# Task material:
import Summits.BirchSwinnertonDyer.Rank1Residual.GaloisImage.KatoExpStarFiniteLevel
import Literature.NumberTheory.EllipticCurves.KuriharaNumber
import Literature.NumberTheory.EllipticCurves.ModularSymbolsHeckeProofs
import Literature.NumberTheory.EllipticCurves.CuspFormTwistRatPlusSymbol
import HarnessLib

/-!
# The VALUE CLAUSE of the Kato–Kurihara dictionary at the EMPTY LEVEL, discharged from Kato's
# Euler-system fact and the (P-EXP) rider: `Λfin(loc_v κ_∅) = u · p^t · δ̃_1`
# (sub-target R1-68 "PK-6-m1"; cell `b2b-bsdres`, team n1011, seat p13 GEN 13; anatomy
# `cells/n1011/skel/T-PORT-1-PKIM.md` v0.3 §8; ROUTE-1 §53.5–53.6, r1)

HONEST FRAMING (cell `b2b-bsdres`, run/shared/lean/b2b/bsd-rank1-residual/, verbatim in every
file): the goal of the cell is to DELETE the COMBINATION-SHAPED residual classes of the
Birch–Swinnerton-Dyer formula for ALL analytic-rank `≤ 1` elliptic curves over `ℚ` — "full BSD
formula for every rank `≤ 1` curve in class `C`" assembled STRICTLY from published theorems — so
that the rank-`≤ 1` remainder becomes exactly the CONSTRUCTION-SHAPED classes, which are TYPED
(missing-input `Prop`s), NOT attempted. This is not "finishing BSD". Team n1011: research route on
the CONSTRUCTION-SHAPED class X4 / §I N11 (route-1 PORT `T-PORT-1`, (P-KIM)).  TOOL theorem: it
consumes the cited fact's matrix `Kato2004.ZetaBody` and the rider `KatoExpStarFiniteLevelAt` as
HYPOTHESES (`hbody`, `hfin`) and discharges ONE clause of the PORT predicate DICT3 from them; NO
Euler system is asserted to exist, no class is constructed (the class `κ₀` and its two properties
are binders — THEOREM D's output at the empty level), no named fact, no definition, no `sorry`.
Nothing is booked; no mark / label / count moves.

## What

`KatoKuriharaDictionaryThreeAt` (DICT3, PORT flag `K22-Thm3.13-PORT@3`) asserts at every Kolyvagin
level `d` the value `Λfin(loc₃ κ_d) = u_d · 3^t · δ̃_{n(d)}`.  At the EMPTY level `d = ∅`
(`n = 1`, `δ̃_1 = [0]⁺_f = L(f,1)/Ω⁺_f`, `kuriharaNumber_one`) this is Kato's explicit reciprocity
law in `Λ`-currency, and this file PROVES it from:
* `hbody : Kato2004.ZetaBody W p f ι κ Λ c d a A z x` — (C4) `Λ_{0,∅}(z_{0,∅}) = 1 ⊗ x_{0,∅}` and
  (C5) at the trivial character of level `m = 1`: `ι(x_{0,∅}) = κ · L_{(pA)}(f,1)/Ω⁺_f · R⁻`,
  `R⁻ = c²d²[a/A]⁻ − cd²[ac/A]⁻ − c²d[ad′/A]⁻ + cd[acd′/A]⁻` (parity cross-over (P1): the EVEN
  character sees MINUS symbols; `cuspFactor_true_one`);
* `hfin : KatoExpStarFiniteLevelAt W p k t v Λ Λfin` — clause (ii) at the tame level `r = ∅` with
  the lattice element `l = 0` (the value `x_{0,∅}` is RATIONAL: `ℚ(ζ_1) = ℚ`);
* `hNorm : ∃ u : ℚ, (u : ℝ) = κ ∧ padicValRat p u = 0` and `κ ≠ 0` (ROUTE-1 §53.5, R-κ (b));
* the depletion identity `hdepl : L_{(pA)}(f,1) = E · L(f,1)` for a rational `E` with
  `padicValRat p E = 0`, `E ≠ 0` — DISPLAYED (the analytic identity with
  `E = ∏_{q ∣ pA} (1 − a_q q⁻¹ + 𝟙_{q∤N} q⁻¹)`, the `p`-factor being `1` at an additive `p`, is the
  brick PK-L `KatoDepletedLValue` of n1011-p02; the `p`-adic unit-ness of the `A`-factors is the
  row's E-37 / A-depletion CERTIFICATE) and the 𝔊⁻-certificate `R⁻ ≠ 0`, `padicValRat p R⁻ = 0`
  (ROW certificate (S-𝔊⁻), ROUTE-1 §45/§53.5) — displayed, never proved here;
* `[0]⁺_f = L(f,1)/Ω⁺_f` (tree: `modularSymbol_zero_eq_holds`, `ratCast_ratPlusSymbol_mul_plusPeriod`)
  and its `p`-integrality under `Irr(E[p])`, `p` odd (`IsNewformOf.not_dvd_den_ratPlusSymbol_div`);
* the class `κ₀ ∈ H¹(ℚ, E[p^k·p])` with `res κ₀ = Ψ(z_{0,∅})` (`Ψ` any coefficient change computed
  on cocycles by `a ↦ a_{k+1}`) and `loc_v κ₀ ∈ 𝓕_can(v)` — BINDERS (in PK-6 they are THEOREM D's
  clauses at `r = ∅`, `D_∅ = 1`, and clause (0) at `v`).
Conclusion: **`∃ u ∈ (ℤ/p^{k+1})ˣ, Λfin(loc_v κ₀) = u · p^t · kuriharaNumber f (p^(k+1)) 1 ψ`** for
every `ψ` — DICT3's value clause at `d = ∅`, with `u = (κ · E · R⁻ mod p^{k+1})`.
NOT here: the levels `d ≠ ∅` (PK-1/PK-3/PK-4, F-A/F-C, THEOREM A/B), the Manin binder `hc` and the
period transfer `hper` (unused at `d = ∅`: by D-53-3 the `ω_E`-normalisation lives inside `hNorm`'s
meaning), any unit claim about `E` or `R⁻` (row certificates).  Stated for a general prime `p`.

References: K. Kato, Astérisque 295 (2004), Thm. 6.6 (1), Thm. 9.7, Thm. 12.5 (1)
[Kato2004Asterisque]; C.-H. Kim, AJM 148 (2026) = arXiv:2203.12159, §1.4.3, Thm. 3.13 (arXiv v3;
= Thm. 3.11 of AJM 148) [Kim2022StructureSelmer]; B. Mazur, J. Tate, J. Teitelbaum, Invent. Math. 84
(1986) §I.8 [MazurTateTeitelbaum1986Invent]; design `cells/n1011/ROUTE-1.md` §53.4–53.6 (r1),
`cells/n1011/skel/T-PORT-1-PKIM.md` v0.3 §8 (p13).
-/

noncomputable section

open scoped NumberField TensorProduct MatrixGroups
open IsDedekindDomain NumberField WeierstrassCurve CongruenceSubgroup
open Literature.NumberTheory.GaloisRepresentations
open Literature.NumberTheory.EllipticCurves Literature.NumberTheory.EllipticCurves.ModularForms
open Literature.NumberTheory.EllipticCurves.Kato2004
open Literature.NumberTheory.EllipticCurves.Kato2004.EulerSystemValues
open Literature.NumberTheory.DiophantineGeometry.Dioph (ratModP)

namespace Summit.BirchSwinnertonDyer.Rank1Residual.GaloisImage.KatoValue

/-! ### Level one: `ℚ(ζ_1) = ℚ` -/

/-- The bottom cyclotomic level is `m(0, ∅) = 1`. [folklore] -/
theorem cycLevel_zero_empty (p : ℕ) : cycLevel p 0 ∅ = 1 := by
  simp [cycLevel]

set_option backward.isDefEq.respectTransparency false in
/-- Every element of `ℚ(ζ_1)` is rational (`[ℚ(ζ_m) : ℚ] = φ(m)`, `φ(1) = 1`). [folklore] -/
theorem exists_algebraMap_eq_of_level_one {m : ℕ} [NeZero m] (hm : m = 1)
    (x : CyclotomicField m ℚ) : ∃ r : ℚ, algebraMap ℚ (CyclotomicField m ℚ) r = x := by
  have hfin : Module.finrank ℚ (CyclotomicField m ℚ) = 1 := by
    rw [IsCyclotomicExtension.finrank (CyclotomicField m ℚ)
      (Polynomial.cyclotomic.irreducible_rat (NeZero.pos m)), hm, Nat.totient_one]
  have hx : x ∈ (⊥ : Subalgebra ℚ (CyclotomicField m ℚ)) := by
    rw [Subalgebra.bot_eq_top_of_finrank_eq_one hfin]
    exact Algebra.mem_top
  exact Algebra.mem_bot.mp hx
import Literature.Geometry.Riemannian.CutLocusBishopDensity
import Literature.Geometry.Riemannian.ExponentialMapProofs
import Literature.Geometry.Lorentzian.GeodesicConfinement
import Literature.Geometry.Lorentzian.LeviCivitaProofs
import HarnessLib

/-!
# Bishop 1977, density of the ordinary cut points: the exponential-map side of the hypotheses

Third sibling proof file of `Literature/Geometry/Riemannian/CutLocusBishop.lean` (named fact
`bishop1977_ordinary_dense`). `CutLocusBishopDensity.lean` proves Bishop's density theorem
(`cutLocus_subset_closure_of_nonbranching`) from: non-branching of unit-speed segments, and an
abstract continuous map `ex : E → M` with `ex 0 = p`, injective on rays, such that every point is
the endpoint of a minimal segment `s ↦ ex (s • v)` with `‖v‖ ≤ C d(p, x)`. This file discharges,
for `ex = exp_p = riemannianExpMap g p` of `ExponentialMap.lean` on a geodesically complete
manifold, the parts of these hypotheses that need only the geodesic ODE and the length structure
(the layer of `ExponentialMapProofs.lean`: rescaling `exp_p (t v) = γ_v(t)`, constant speed,
`d ≤ L` along geodesics):

* `eq_of_forall_expMap_smul_eq` — **injectivity on rays** (any complete `C¹` connection): if
  `exp_x (t v) = exp_x (t w)` for all `t ∈ [0, 1]` then `v = w` — the geodesics `γ_v`, `γ_w` agree
  on `[0, 1]`, hence have the same 1-jet at `t = 1/2`, hence coincide (uniqueness of geodesics,
  `IsGeodesicOn.eqOn_of_velocity_eq_holds`), so `v = γ_v'(0) = γ_w'(0) = w`;
* `edist_eq_of_isMinimizingUpTo`, `edist_expMap_smul_of_isMinimizingUpTo` — if `γ_v|[0,1]` is
  minimizing (`IsMinimizingUpTo g hg p v 1`, Lee 2018 p. 308) then `d(p, exp_p v) = |v|_g` and the
  ray `s ↦ exp_p (s v)` is a **metric minimal segment**:
  `d(exp_p (s v), exp_p (t v)) = |s - t| d(p, exp_p v)` on `[0, 1]` (`d ≤ L = |s - t| |v|` along
  the geodesic, and the triangle inequality through the endpoints);
* `exists_norm_le_mul_sqrt` — the model norm of `T_pM = E` is bounded by a multiple of
  `|v|_g = g_p(v, v)^{1/2}` (positive definiteness on a finite-dimensional space);
* `isGeodesicallyComplete_of_isCompact_closedBall` — **metrically complete (closed distance balls
  compact) ⇒ geodesically complete** (the escape-lemma half of Hopf–Rinow, Lee Thm. 6.19 /
  Cor. 6.20), by the tree's completeness criterion `isGeodesicallyComplete_of_uniformTime` and the
  compactness of the set of short vectors over a compact ball (`exists_isCompact_tangent_superset`);
* `cutLocus_subset_closure_of_hopfRinow` — hence **Bishop's density for `(M, g, p)`** from: closed
  balls compact, non-branching of segments, continuity of `exp_p`, and the Hopf–Rinow conclusion
  `∀ q, ∃ v, γ_v|[0,1] minimizing ∧ exp_p v = q` (Lee Cor. 6.21; the shape of the tree's
  `hopfRinow_compact` and of the hypothesis `hHR` of `ExponentialMapProofs.lean`);
* `bishop1977_ordinary_dense_of_hopfRinow` — the named fact from these three classical statements
  on every connected complete boundaryless Riemannian manifold (the Levi-Civita connection of a
  smooth metric exists and is `C¹`: `hasLeviCivita`, `isLocallyContMDiff_leviCivita_holds`).

No definitions and no named facts are introduced (D-0026). Still missing for
`bishop1977_ordinary_dense_holds`: the existence half of Hopf–Rinow for complete metrics
(minimizing GEODESICS to every point: metric segments exist, `exists_unitSpeed_segment`, but that
they are geodesics is the local theory), continuity of `exp_p`, and non-branching of segments
(minimising curves are geodesics, Lee Thm. 6.4).

## References

* R. L. Bishop, *Decomposition of cut loci*, Proc. AMS 65 (1977) 133–136 [Bishop1977].
* J. M. Lee, *Introduction to Riemannian Manifolds*, 2nd ed. (2018), Lemma 5.18, Prop. 5.19,
  Cor. 5.6, Thm. 6.4, Cor. 6.20–6.21, p. 308, Prop. 10.32 [LeeRiemannianManifolds2018].
-/

noncomputable section
/-- ★★ **Twisted-flat ⇔ gauge transform of a twist-eating ladder** (both directions; the converse is gauge invariance of twisted-flatness
and the plaquettes of a ladder). [folklore] -/
theorem twistedFlat_iff_exists_gaugeAct_ladderConfig (hw : ∀ μ ν, w μ ν ∈ Subgroup.center G)
    (U : FinTorusSite (m₀ + 1) (m₁ + 1) (m₂ + 1) (m₃ + 1) × Fin 4 → G) :
    (∀ (x : FinTorusSite (m₀ + 1) (m₁ + 1) (m₂ + 1) (m₃ + 1)) (μ ν : Fin 4), μ < ν →
        tHooftTwistTensor w x μ ν * finTorusPlaquette U x μ ν = 1) ↔
      ∃ (g : FinTorusSite (m₀ + 1) (m₁ + 1) (m₂ + 1) (m₃ + 1) → G) (Γ : Fin 4 → G),
        (∀ μ ν : Fin 4, μ < ν → w μ ν * (Γ μ * Γ ν * (Γ μ)⁻¹ * (Γ ν)⁻¹) = 1) ∧ U = gaugeAct g (ladderConfig Γ) := by
  constructor
  · exact exists_gaugeAct_ladderConfig_of_twistedFlat hw U
  · rintro ⟨g, Γ, hΓ, rfl⟩
    exact (twistedFlat_gaugeAct_iff hw g _).mpr ((ladderConfig_twistedFlat_iff w Γ).mpr hΓ)

/-- **A twist sector has a classical vacuum iff its tensor is eaten by some quadruple** (existence half = the ladder of an eater). [folklore] -/
theorem exists_twistedFlat_iff_exists_eater (hw : ∀ μ ν, w μ ν ∈ Subgroup.center G) :
    (∃ U : FinTorusSite (m₀ + 1) (m₁ + 1) (m₂ + 1) (m₃ + 1) × Fin 4 → G,
        ∀ (x : FinTorusSite (m₀ + 1) (m₁ + 1) (m₂ + 1) (m₃ + 1)) (μ ν : Fin 4), μ < ν →
          tHooftTwistTensor w x μ ν * finTorusPlaquette U x μ ν = 1) ↔
      ∃ Γ : Fin 4 → G, ∀ μ ν : Fin 4, μ < ν → w μ ν * (Γ μ * Γ ν * (Γ μ)⁻¹ * (Γ ν)⁻¹) = 1 := by
  constructor
  · rintro ⟨U, hU⟩
    obtain ⟨-, Γ, hΓ, -⟩ := exists_gaugeAct_ladderConfig_of_twistedFlat hw U hU
    exact ⟨Γ, hΓ⟩
  · rintro ⟨Γ, hΓ⟩
    exact ⟨ladderConfig Γ, (ladderConfig_twistedFlat_iff w Γ).mpr hΓ⟩

end Classification

end Summit.QuantumFields.YangMills.Cruxes.IRcof.TwistedSlab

# Problem to solve:
Every line that contains the string "CyclotomicField" should be copied from the entries.

# Solved exercise:
    (x : CyclotomicField m ℚ) : ∃ r : ℚ, algebraMap ℚ (CyclotomicField m ℚ) r = x := by
  have hfin : Module.finrank ℚ (CyclotomicField m ℚ) = 1 := by
    rw [IsCyclotomicExtension.finrank (CyclotomicField m ℚ)
  have hx : x ∈ (⊥ : Subalgebra ℚ (CyclotomicField m ℚ)) := by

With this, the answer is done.